I have a co-assembly and some alignment data telling me if a reads from a sample that helped spawn that co-assembly align to a contig. I am using this to write a fasta file for that sample.
t1 = Threads.@spawn DataFrame(CSV.File(depth, delim="\t"))
abundf = fetch(t1)
rename!(abundf, [:Contig,:trimmed_mean])
present = @subset!(abundf, :trimmed_mean .!= 0)
passContig = Set(present[:,"Contig"])
Here I am reading in and removing all rows that have a depth of 0 indicating that no reads from that sample aligned to that contig (where each row is a contig in the co assembly)
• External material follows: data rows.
import Literature.NumberTheory.LFunctions.VinogradovKorobovBellotti
import Literature.NumberTheory.LFunctions.ZeroDensityNearOne
import Literature.NumberTheory.LFunctions.LogIntegral
import Mathlib.NumberTheory.Chebyshev
import HarnessLib

/-!
# RH-FREE — Bellotti 2026 (Bull. LMS): `N(σ,T) = O(1)` at the edge of the Korobov–Vinogradov region and Pintz's error term with `ε = 0` («nothing here bears on the truth of RH»)

Topic `Literature/NumberTheory/LFunctions` (RH literature-typing tranche 1, L4 "explicit zero
statistics": zero-density estimates near `σ = 1`, gen 10). Label: **RH-FREE** — unconditional
refereed material (Bull. Lond. Math. Soc. 58 (2026), no. 7; statements typed from
arXiv:2508.02041v1, the publisher page not being reachable from the seat — `[cite: …]` locators are
those of the arXiv text). FIVE NAMED FACTS (`def … : Prop`, D-0014: nothing asserted, users take
`(h : …)`), definitions transcribing the source's quantities, and PROVED consequences. The source's
results are `≪`-statements (inexplicit constants; "Theorem 1.1, Theorem 1.3 and Corollary 1.4 can be
all made fully explicit" is announced, not carried out): they are typed with existential constants
and thresholds, never stronger than printed. Nothing here bears on the truth of RH; no endorsement.

Source: C. Bellotti, *A new zero-density estimate for `ζ(s)` and the error term in the prime number
theorem*, Bull. Lond. Math. Soc. 58 (2026), no. 7 = arXiv:2508.02041 `[corpus:paper:arxiv-2508.02041
p0003 (Thms 1.1–1.3, Cor. 1.4), p0004 (Thm 1.5, Cor. 1.6), p0005–p0006 (§2: (1.1), Lemma 2.5),
p0011 (§5)]`.

## The objects (namespace `Bellotti2026`)

* `kvWidth A T = A/((log T)^{2/3}(log log T)^{1/3})` — the Korobov–Vinogradov width `ν` with
  constant `A` ((1.1): `ν(T) = A₀ (log T)^{−2/3}(log log T)^{−1/3}`).
* `IsKVZeroFreeConstant A₀` — **(1.1)**: "`A₀` is a Korobov–Vinogradov zero-free-region constant",
  i.e. for `|t|` sufficiently large `ζ(σ + it) ≠ 0` whenever `σ ≥ 1 − kvWidth A₀ |t|`. The tree's
  `zero_free_region_bellotti_asymptotic` (Bellotti 2024, Thm 1.3, `A₀ = 1/48.0718`, "the current best
  known value") gives `IsKVZeroFreeConstant (1/48.0718)` (`isKVZeroFreeConstant_bellotti2024`), and
  the tree PROVES `∃ A₀ > 0, IsKVZeroFreeConstant A₀` (`exists_isKVZeroFreeConstant`, from its
  inexplicit Vinogradov–Korobov region `VKFromRichert.zeta_zeroFree_of_richertType`).
* `ExpSumHyp D` — the hypothesis of Theorem 1.3: `S(N,t) ≪ N^{1−1/(Dλ²)}` for `1 ≤ N ≤ t`,
  `λ = log t/log N`, `S(N,t) = max_{N<R≤2N} |Σ_{N≤n≤R} n^{−it}|` ((1.2)), written
  `‖Σ_{n=N}^{R} n^{−it}‖ ≤ C₀ N^{1 − (log N)²/(D (log t)²)}` for all `N < R ≤ 2N` (the same input, up
  to the bookkeeping of a shift `u ∈ (0,1]`, as the tree's `ExpSumBound C D` of
  `RichertBoundsFromExpSum.lean`, an instance of which is the theorem `VKZeta.expSumBound_ivic`).
* `thm13Const D = 6(8D/3)^{1/3} + 12` — the exponent constant `c` of Theorem 1.3.
* `dKV A₀ = (5⁶A₀³/(2²·3⁴))^{1/5}` and `omegaKV A₀ x = dKV A₀ · (log x)^{3/5}(log log x)^{−1/5}` —
  **(1.3)**: the value of Pintz's `ω(x) = min_{t≥1}{ν(t) log x + log t}` for the Korobov–Vinogradov
  `ν` (the source writes (1.3) as an identity and prints Cor. 1.6 in this closed form; Thm 1.5 is
  typed in the same closed form).

## Named facts

* `Bellotti2026_thm11` — **Theorem 1.1**: `T` large, `σ ≥ 1 − K(T)/((log T)^{2/3}(log log T)^{1/3})`,
  `α < 1`, `K(T) ≪ (log log T)^α` ⇒ `N(σ,T) ≪ exp(B(log log T)^α) K(T)` (`= o(log T)`), `B > 0`.
* `Bellotti2026_thm12` — **Theorem 1.2**: `A₀` a KV constant, `A > A₀` fixed, `T` large ⇒
  `N(σ,T) = O(1)` for every `σ ≥ 1 − A(log T)^{−2/3}(log log T)^{−1/3}`.
* `Bellotti2026_thm13` — **Theorem 1.3**: under `S(N,t) ≪ N^{1−1/(Dλ²)}`, `N(σ,T) ≪ e^{cA}`,
  `c = 6(8D/3)^{1/3} + 12`, the implied constant independent of `A`.
* `Bellotti2026_thm15` — **Theorem 1.5**: `Δ(x) = |ψ(x) − x|/x ≪ e^{55A₀} e^{−ω(x)}` (Pintz's bound
  with `ε = 0`; Johnston's Question 1.1 of arXiv:2411.13791 for the KV region).
* `Bellotti2026_cor16` — **Corollary 1.6**: the same for `Δ₁ = |π(x) − li x|/(x/log x)` and
  `Δ₂ = |ϑ(x) − x|/x`.

## Proved here

* `Bellotti2026.thm13Const_le_55` (`6(8·132.94357/3)^{1/3} + 12 ≤ 55`) and
  **`Bellotti2026_cor14_of_thm13`** — **Corollary 1.4** (`A > 1/48.0718`, `D = 132.94357` ⇒
  `N(σ,T) ≪ e^{55A}`) DERIVED from Theorem 1.3, the tree's fact `zero_free_region_bellotti_asymptotic`
  and the hypothesis `ExpSumHyp 132.94357` (the source's Lemma 2.5 = Bellotti 2024, Thm 1.5,
  `S(N,t) ≤ 8.7979 N^{1−1/(132.94357λ²)}`, kept as a hypothesis — not retyped here);
* `Bellotti2026.le_dKV_bellotti2024` (`0.2125 ≤ dKV(1/48.0718)`), and
  **`Bellotti2026_thm15.psi_bound_02125`**: Thm 1.5 + `zero_free_region_bellotti_asymptotic` ⇒
  `|ψ(x) − x| ≤ C x exp(−0.2125 (log x)^{3/5}(log log x)^{−1/5})` for `x ≥ x₀` (compare the tree's
  explicit fact `JohnstonYang2023_thm14`, `0.1853` with Ford's region, and its inexplicit theorem
  `chebyshevPsi_vinogradovKorobov`);
* `Bellotti2026_thm15.theta` — the `ϑ`-clause of Corollary 1.6 FROM Theorem 1.5 (`|ψ − ϑ| ≤ 2√x log x`
  is absorbed: `√x log x ≤ x e^{−d(log x)^{3/5}(log log x)^{−1/5}}` eventually,
  `Bellotti2026.eventually_sqrt_mul_log_le`);
* `Bellotti2026.IsKVZeroFreeConstant.mono`, `kvWidth_mono`, `Bellotti2026_thm12.of_isKVZeroFreeConstant_le`
  — monotonicity bookkeeping; `Bellotti2026_thm13.thm12` (Thm 1.3 ⇒ Thm 1.2 under `ExpSumHyp`);
  `Bellotti2026_thm12.bellotti2024` (the instance `A₀ = 1/48.0718`).

CONVENTIONS. The source counts `N(σ,T) = #{ρ : σ < β < 1, 0 < γ < T}` (open); the tree's
`zetaZeroCountRe σ T` counts `β ≥ σ`, `0 < γ ≤ T` with multiplicity. Every typed bound is an
`O(1)`/`≪` bound "for all `σ ≥ 1 − A·ν₁(T)`, all `T ≥ T₁`, every fixed `A > A₀`" with EXISTENTIAL
constants and thresholds, for which the two `σ`/`T` conventions give equivalent statements (a closed
count for `(A, T)` is dominated by an open count for any `A' > A` at a slightly larger height, and
`A' > A₀` is again admissible). Multiplicity: the source does not say; typed WITH multiplicity (the
tree's count) — flagged for the reviewer; the multiplicity-free reading replaces `zetaZeroCountRe` by
`(zetaZeroBox σ T).ncard`.

KERNEL STATUS (2026-08-27, theorem-only companion files): of the five named facts only
`Bellotti2026_thm11`, `Bellotti2026_thm13` and `Bellotti2026_thm15` are independent inputs —
**`Bellotti2026_thm12` follows from `Bellotti2026_thm11`** (`Bellotti2026_thm11.thm12`,
`ZetaZeroDensityVinogradovKorobovEdgeThm12.lean`: `α = 0`, `K ≡ A`) **and from `Bellotti2026_thm13`**
(`Bellotti2026_thm13.thm12_unconditional`, `ZetaZeroDensityVinogradovKorobovEdgeExpSum.lean`: the
exponential-sum hypothesis `ExpSumHyp D` holds for some `D`, `Bellotti2026.exists_expSumHyp`, by the
tree's `VKZeta.expSumBound_ivic`), and **`Bellotti2026_cor16` follows from `Bellotti2026_thm15`**
(`Bellotti2026_thm15.cor16`, `PrimeNumberTheoremVinogradovKorobovTransfer.lean`: the same-exponent
`ϑ → π` transfer `VKTransfer.primeCounting_of_theta`).

NOT typed: Lemma 2.5 (= Bellotti 2024 Thm 1.5; enters only as the hypothesis `ExpSumHyp 132.94357`),
§§3–4 (the proofs), D. R. Johnston's general Theorem 2.1 of arXiv:2411.13791v2 (unrefereed; its
Cor. 2.3 `Δ ≪ e^{−ω(x)}(log x)⁹(log log x)^{−3}` is superseded by Thm 1.5).

## References

* C. Bellotti, Bull. Lond. Math. Soc. 58 (2026), no. 7 (doi:10.1112/blms.70442) = arXiv:2508.02041v1,
  Thms 1.1–1.3, 1.5, Cors 1.4, 1.6, eqs. (1.1)–(1.4), Lemma 2.5. [Bellotti2026ZeroDensity]
* C. Bellotti, J. Math. Anal. Appl. 536 (2024) 128249, Thm 1.3 (`A₀ = 1/48.0718`), Thm 1.5
  (`D = 132.94357`). [Bellotti2024]
* J. Pintz, Acta Arith. 37 (1980) 209–220 (`Δ ≪ e^{−(1−ε)ω(x)}`). [Pintz1980]
* A. Ivić, *The Riemann Zeta-Function*, Wiley 1985, Thm 12.2 (the tree's
  `chebyshevPsi_vinogradovKorobov`). [Ivic1985]
-/

noncomputable section

open Complex Real Filter Topology Asymptotics
open scoped Chebyshev

namespace Literature.NumberTheory.LFunctions

/-! ## The source's quantities -/

namespace Bellotti2026

/-- The Korobov–Vinogradov width with constant `A`: `ν_A(T) = A/((log T)^{2/3}(log log T)^{1/3})`
((1.1) with `A = A₀`; Theorems 1.2–1.3 with `A > A₀`). [cite: Bellotti2026ZeroDensity, §1 eq. (1.1)] -/
def kvWidth (A T : ℝ) : ℝ := A / (Real.log T ^ (2 / 3 : ℝ) * Real.log (Real.log T) ^ (1 / 3 : ℝ))

/-- **(1.1): `A₀` is a Korobov–Vinogradov zero-free-region constant** — for `|t|` sufficiently large,
`ζ(σ + it) ≠ 0` whenever `σ ≥ 1 − A₀/((log|t|)^{2/3}(log log|t|)^{1/3})` ("the Korobov–Vinogradov
zero-free region constant in (1.1)"). [cite: Bellotti2026ZeroDensity, §1 eq. (1.1)] -/
def IsKVZeroFreeConstant (A₀ : ℝ) : Prop :=
  ∃ T₀ : ℝ, ∀ σ t : ℝ, T₀ ≤ |t| → 1 - kvWidth A₀ |t| ≤ σ → riemannZeta (σ + t * I) ≠ 0

/-- The hypothesis of Theorem 1.3 on the exponential sums (1.2)
`S(N,t) = max_{N<R≤2N} |Σ_{N≤n≤R} n^{−it}|`: "for `1 ≤ N ≤ t`, `S(N,t) ≪ N^{1−1/(Dλ²)}`,
`λ = log t/log N`", i.e. `‖Σ_{n=N}^{R} n^{−it}‖ ≤ C₀ N^{1 − (log N)²/(D(log t)²)}` for all integers
`1 ≤ N < R ≤ 2N` and real `t ≥ N`. [cite: Bellotti2026ZeroDensity, §1 eq. (1.2) and Thm 1.3] -/
def ExpSumHyp (D : ℝ) : Prop :=
  ∃ C₀ : ℝ, ∀ (N R : ℕ) (t : ℝ), 1 ≤ N → N < R → R ≤ 2 * N → (N : ℝ) ≤ t →
    ‖∑ n ∈ Finset.Icc N R, (n : ℂ) ^ (-(t * I))‖ ≤
      C₀ * (N : ℝ) ^ (1 - Real.log N ^ 2 / (D * Real.log t ^ 2))

/-- The exponent constant of Theorem 1.3: `c = 6(8D/3)^{1/3} + 12`.
[cite: Bellotti2026ZeroDensity, Thm 1.3] -/
def thm13Const (D : ℝ) : ℝ := 6 * (8 * D / 3) ^ (1 / 3 : ℝ) + 12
reader = FASTA.Reader(GzipDecompressorStream(open(assembly))) #if gzipped
# Generating the writer to push the output into
writer = open(FASTA.Writer, "D:/OneDrive - University of Copenhagen/PhD/Projects/Termite_metagenomes/assembly/matriline/bySample/"*sample*".fasta")
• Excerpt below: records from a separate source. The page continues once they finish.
/-- **Mirror pedigrees, the induction on depth, from local bounds and the base case as hypotheses.** Along a mesh
sequence `u k → 0⁺`, for every depth `d` and margin `μ > 0`, the pinned `n`-point zoom is single-variable asymptotically
equicontinuous at the index `i` on every compact set `K` of non-coincident configurations all of whose points admit a
mirror pedigree of depth `≤ d` with margin `μ` — granted (H1) eventual local bounds at every order along `u` and (H2) the
base case along `u` (equicontinuity under moves of a coordinate-separated point). Depth `0` is (H2), one coordinate at a
time; depth `d + 1` is local on `K` (`svEquicont_of_locally_pa`): on the piece `closedBall x₀ (μ/4) ∩ K` either `x₀`
already has depth `≤ d`, or the cut at `x₀` is admissible with margin `μ/2` on the re-indexed piece, the doubled
configurations near the doubled image have depth `≤ d` with margin `μ/4` (induction hypothesis), the doubled discarded
blocks are eventually bounded (H1), and the recursion step `pedigreeStep clusterMoveIneq_cubic` and the transport
`svEquicont_transport` apply. [cite: FILS1978, §2] -/
theorem pedigree_assembly_pr {u : ℕ → ℝ} (hu : Tendsto u atTop (𝓝[>] (0 : ℝ)))
    (hLB : ∀ (n : ℕ) (K : Set (Fin n → EuclideanSpace ℝ (Fin 3))), IsCompact K → K ⊆ NonCoincident 3 n →
      ∃ M : ℝ, ∀ᶠ k in atTop, ∀ x ∈ K, |rescaledCorrelator (criticalCorr 3) rhoPin n (u k) x| ≤ M)
    (hSEP : ∀ (N : ℕ) (K : Set (Fin N → EuclideanSpace ℝ (Fin 3))), IsCompact K → K ⊆ NonCoincident 3 N →
      ∀ κ : ℝ, 0 < κ → ∀ (i : Fin N) (τ : Fin 3), ∀ ε > 0, ∃ η > 0, ∀ᶠ k in atTop, ∀ x ∈ K, ∀ x' ∈ K,
        (∀ j, j ≠ i → x' j = x j) →
        ((∀ j, j ≠ i → x i τ + κ ≤ x j τ) ∨ (∀ j, j ≠ i → x j τ + κ ≤ x i τ)) →
        dist x x' < η →
          |rescaledCorrelator (criticalCorr 3) rhoPin N (u k) x -
            rescaledCorrelator (criticalCorr 3) rhoPin N (u k) x'| < ε) :
    ∀ (d : ℕ) (μ : ℝ), 0 < μ →
      ∀ (n : ℕ) (i : Fin n) (K : Set (Fin n → EuclideanSpace ℝ (Fin 3))),
      IsCompact K → K ⊆ NonCoincident 3 n → (∀ x ∈ K, PedigreeOK μ d n x i) →
      SVEquicont u n K i := by
  -- adapted from …MoebiusLimitExistsPedigreeAssembly.lean `pedigree_assembly` (line only-interaction-breaks-moebius)
  intro d
  induction d with
  | zero =>
    intro μ hμ n i K hK hKs hped ε hε
    choose η hη hev using fun τ : Fin 3 => hSEP n K hK hKs μ hμ i τ ε hε
    obtain ⟨τ₀, hτ₀⟩ := Finite.exists_min η
    refine ⟨η τ₀, hη τ₀, ?_⟩
    filter_upwards [eventually_all.2 hev] with k hk x hx x' hx' hdiff hdist
    obtain ⟨τ, hsep⟩ := (pedigreeOK_zero μ x i).1 (hped x hx)
    exact hk τ x hx x' hx' hdiff hsep (lt_of_lt_of_le hdist (hτ₀ τ))
  | succ d ih =>
    intro μ hμ n i K hK hKs hped
    refine svEquicont_of_locally_pa hK fun x₀ hx₀ => ⟨μ / 4, by positivity, ?_⟩
    have hx₀ped := (pedigreeOK_succ μ d x₀ i).1 (hped x₀ hx₀)
    -- the piece `K₀ = closedBall x₀ (μ/4) ∩ K`
    suffices H : ∀ K₀ : Set (Fin n → EuclideanSpace ℝ (Fin 3)), IsCompact K₀ →
        K₀ ⊆ NonCoincident 3 n → (∀ x ∈ K₀, dist x₀ x ≤ μ / 4) → SVEquicont u n K₀ i from
      H _ (hK.inter_left isClosed_closedBall) (fun x hx => hKs hx.2) fun x hx => by
        rw [dist_comm]
        exact mem_closedBall.1 hx.1
    intro K₀ hK₀c hK₀s hK₀d
    rcases hx₀ped with h0 | ⟨g, T, a, b, e, i₀, hg, hei, hA, hB, hdbl⟩
    · -- (a) `x₀` already has depth `≤ d`: margin `μ/2` on the piece
      exact ih (μ - 2 * (μ / 4)) (by linarith) n i K₀ hK₀c hK₀s fun x hx =>
        pedigree_mono μ (μ / 4) d n x₀ x i h0 (hK₀d x hx)
    · -- (b) an admissible cut at `x₀`; the re-indexed piece `K'`
      have hK'c : IsCompact ((fun x => x ∘ ⇑e) '' K₀) :=
        isCompact_image_comp_equiv_pa e hK₀c
      have hK's : (fun x => x ∘ ⇑e) '' K₀ ⊆ NonCoincident 3 (a + b) :=
        image_comp_equiv_subset_nonCoincident_pa e hK₀s
      have hcut : ∀ y ∈ (fun x => x ∘ ⇑e) '' K₀,
          (∀ j : Fin a, rdotZ g (y (Fin.castAdd b j)) + μ / 2 ≤ T) ∧
          (∀ j : Fin b, T + μ / 2 ≤ rdotZ g (y (Fin.natAdd a j))) := by
        rintro _ ⟨x, hx, rfl⟩
        have hclose : ∀ l : Fin n, |rdotZ g (x₀ l) - rdotZ g (x l)| ≤ 2 * (μ / 4) :=
          fun l => (abs_rdotZ_sub_le_pa hg (x₀ l) (x l)).trans (mul_le_mul_of_nonneg_left
            ((dist_le_pi_dist x₀ x l).trans (hK₀d x hx)) two_pos.le)
        refine ⟨fun j => ?_, fun j => ?_⟩
        · change rdotZ g (x (e (Fin.castAdd b j))) + μ / 2 ≤ T
          have h1 := abs_le.1 (hclose (e (Fin.castAdd b j)))
          linarith [h1.1, h1.2, hA j]
        · change T + μ / 2 ≤ rdotZ g (x (e (Fin.natAdd a j)))
          have h1 := abs_le.1 (hclose (e (Fin.natAdd a j)))
          linarith [h1.1, h1.2, hB j]
      obtain ⟨η₁, hη₁, hAc, hAs, hBc, hBs⟩ :=
        doubled_thickening g hg T (μ / 2) (by positivity) a b _ hK'c hK's hcut
      -- shrink the thickening radius to `η₀ = min η₁ (μ/16)`
      have hη₀ : 0 < min η₁ (μ / 16) := lt_min hη₁ (by positivity)
      have hη₀₁ : min η₁ (μ / 16) ≤ η₁ := min_le_left _ _
      have hη₀μ : min η₁ (μ / 16) < μ / 8 := lt_of_le_of_lt (min_le_right _ _) (by linarith)
      have hSAc : IsCompact (cthickening (min η₁ (μ / 16))
          (doubledA g T '' ((fun x => x ∘ ⇑e) '' K₀))) :=
        hAc.of_isClosed_subset isClosed_cthickening (cthickening_mono hη₀₁ _)
      have hSAs : cthickening (min η₁ (μ / 16)) (doubledA g T '' ((fun x => x ∘ ⇑e) '' K₀)) ⊆
          NonCoincident 3 (a + a) :=
        (cthickening_mono hη₀₁ _).trans hAs
      have hSBc : IsCompact (cthickening (min η₁ (μ / 16))
          (doubledB g T '' ((fun x => x ∘ ⇑e) '' K₀))) :=
        hBc.of_isClosed_subset isClosed_cthickening (cthickening_mono hη₀₁ _)
      have hSBs : cthickening (min η₁ (μ / 16)) (doubledB g T '' ((fun x => x ∘ ⇑e) '' K₀)) ⊆
          NonCoincident 3 (b + b) :=
        (cthickening_mono hη₀₁ _).trans hBs
      -- pedigrees of depth `≤ d` with margin `μ/4` on the `A`-thickening
      have hpedA :
          ∀ z ∈ cthickening (min η₁ (μ / 16)) (doubledA g T '' ((fun x => x ∘ ⇑e) '' K₀)),
            PedigreeOK (μ - 2 * (μ / 4) - 2 * (μ / 8)) d (a + a) z (Fin.castAdd a i₀) := by
        intro z hz
        obtain ⟨_, ⟨_, ⟨x, hx, rfl⟩, rfl⟩, hdz⟩ :=
          mem_thickening_iff.1 (cthickening_subset_thickening' (by positivity) hη₀μ _ hz)
        have h1 : PedigreeOK (μ - 2 * (μ / 4)) d (a + a) (doubledA g T (x ∘ ⇑e))
            (Fin.castAdd a i₀) :=
          pedigree_mono μ (μ / 4) d (a + a) (doubledA g T (x₀ ∘ ⇑e)) (doubledA g T (x ∘ ⇑e))
            (Fin.castAdd a i₀) hdbl (((dist_doubledA_le_pa g T _ _).trans
              (dist_comp_equiv_le_pa e x₀ x)).trans (hK₀d x hx))
        refine pedigree_mono _ (μ / 8) d (a + a) _ z _ h1 ?_
        rw [dist_comm]
        exact hdz.le
      have hsvA := ih (μ - 2 * (μ / 4) - 2 * (μ / 8)) (by linarith) (a + a)
        (Fin.castAdd a i₀) _ hSAc hSAs hpedA
      -- the eventual bound on the `B`-thickening, the step, the transport
      obtain ⟨M, hM⟩ := hLB (b + b) _ hSBc hSBs
      have hsv' : SVEquicont u (a + b) ((fun x => x ∘ ⇑e) '' K₀) (Fin.castAdd b i₀) :=
        pedigreeStep clusterMoveIneq_cubic u hu a b i₀ g hg T (μ / 2) (min η₁ (μ / 16)) M (by positivity) hη₀ _
          hK'c hK's hcut hM hsvA
      have := svEquicont_transport u a b n e i₀ K₀ hsv'
      rwa [hei] at this

/-- **Single-variable asymptotic equicontinuity of the pinned zoom at EVERY configuration, from local bounds and the
base case**: by locality (`svEquicont_of_locally_pa`) on the piece `closedBall x (μ/4) ∩ K` around each `x ∈ K`, `μ > 0`
the margin of a mirror pedigree of `x` (`pedigree_cover ∘ covering_all`), `pedigree_mono` and `pedigree_assembly_pr`.
[cite: FILS1978, §2] -/
theorem svEquicont_all_pr {u : ℕ → ℝ} (hu : Tendsto u atTop (𝓝[>] (0 : ℝ)))
    (hLB : ∀ (n : ℕ) (K : Set (Fin n → EuclideanSpace ℝ (Fin 3))), IsCompact K → K ⊆ NonCoincident 3 n →
      ∃ M : ℝ, ∀ᶠ k in atTop, ∀ x ∈ K, |rescaledCorrelator (criticalCorr 3) rhoPin n (u k) x| ≤ M)
    (hSEP : ∀ (N : ℕ) (K : Set (Fin N → EuclideanSpace ℝ (Fin 3))), IsCompact K → K ⊆ NonCoincident 3 N →
      ∀ κ : ℝ, 0 < κ → ∀ (i : Fin N) (τ : Fin 3), ∀ ε > 0, ∃ η > 0, ∀ᶠ k in atTop, ∀ x ∈ K, ∀ x' ∈ K,
        (∀ j, j ≠ i → x' j = x j) →
        ((∀ j, j ≠ i → x i τ + κ ≤ x j τ) ∨ (∀ j, j ≠ i → x j τ + κ ≤ x i τ)) →
        dist x x' < η →
          |rescaledCorrelator (criticalCorr 3) rhoPin N (u k) x -
            rescaledCorrelator (criticalCorr 3) rhoPin N (u k) x'| < ε)
    (n : ℕ) (K : Set (Fin n → EuclideanSpace ℝ (Fin 3))) (hK : IsCompact K) (hKs : K ⊆ NonCoincident 3 n)
    (i : Fin n) : SVEquicont u n K i := by
  -- adapted from …PinnedZoomCompactnessOfStep.lean `svEquicont_all_of_step`
  refine svEquicont_of_locally_pa hK fun x hx => ?_
  obtain ⟨μ, hμ, d, hped⟩ := pedigree_cover covering_all n x (hKs hx) i
  refine ⟨μ / 4, by positivity, ?_⟩
  refine pedigree_assembly_pr hu hLB hSEP d (μ / 2) (by positivity) n i _
    (hK.inter_left Metric.isClosed_closedBall) (fun y hy => hKs hy.2) fun y hy => ?_
  have hdist : dist x y ≤ μ / 4 := by
    rw [dist_comm]
    exact Metric.mem_closedBall.1 hy.1
  have h := pedigree_mono μ (μ / 4) d n x y i hped hdist
  have hμ2 : μ - 2 * (μ / 4) = μ / 2 := by ring
  rwa [hμ2] at h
println("Writing to file")
# Looping over the contigs
record = FASTA.Record()
while !eof(reader)
read!(reader, record)
if in(FASTA.identifier(record), passContig)
write(writer, record)
end
end
close(reader)
Next I am opening the co-assembly and going over its headers and seeing if that header is in the passContig
list for the given sample.
However the length of passContig
is not equal to the resulting number of reads in the fasta being written. This should not be the case as any contig present in the passContig
is in the co-assembly.
> length(passContig)
121964
whilst the number of reads in the fasta is: 121955 (generated from grep -c ">" sample.fasta
)
Therefore I next tried to identify what contigs were being missed:
reader = FASTA.Reader(GzipDecompressorStream(open(assembly))) #if gzipped
headers= Set([FASTA.identifier(rec) for rec in reader])
close(reader)
for r in passContig
if !(r in headers)
println(r)
elseif r in headers
println("it is here")
end
end
However this results in nothing but “it is here”. Would anyone know why this is happening?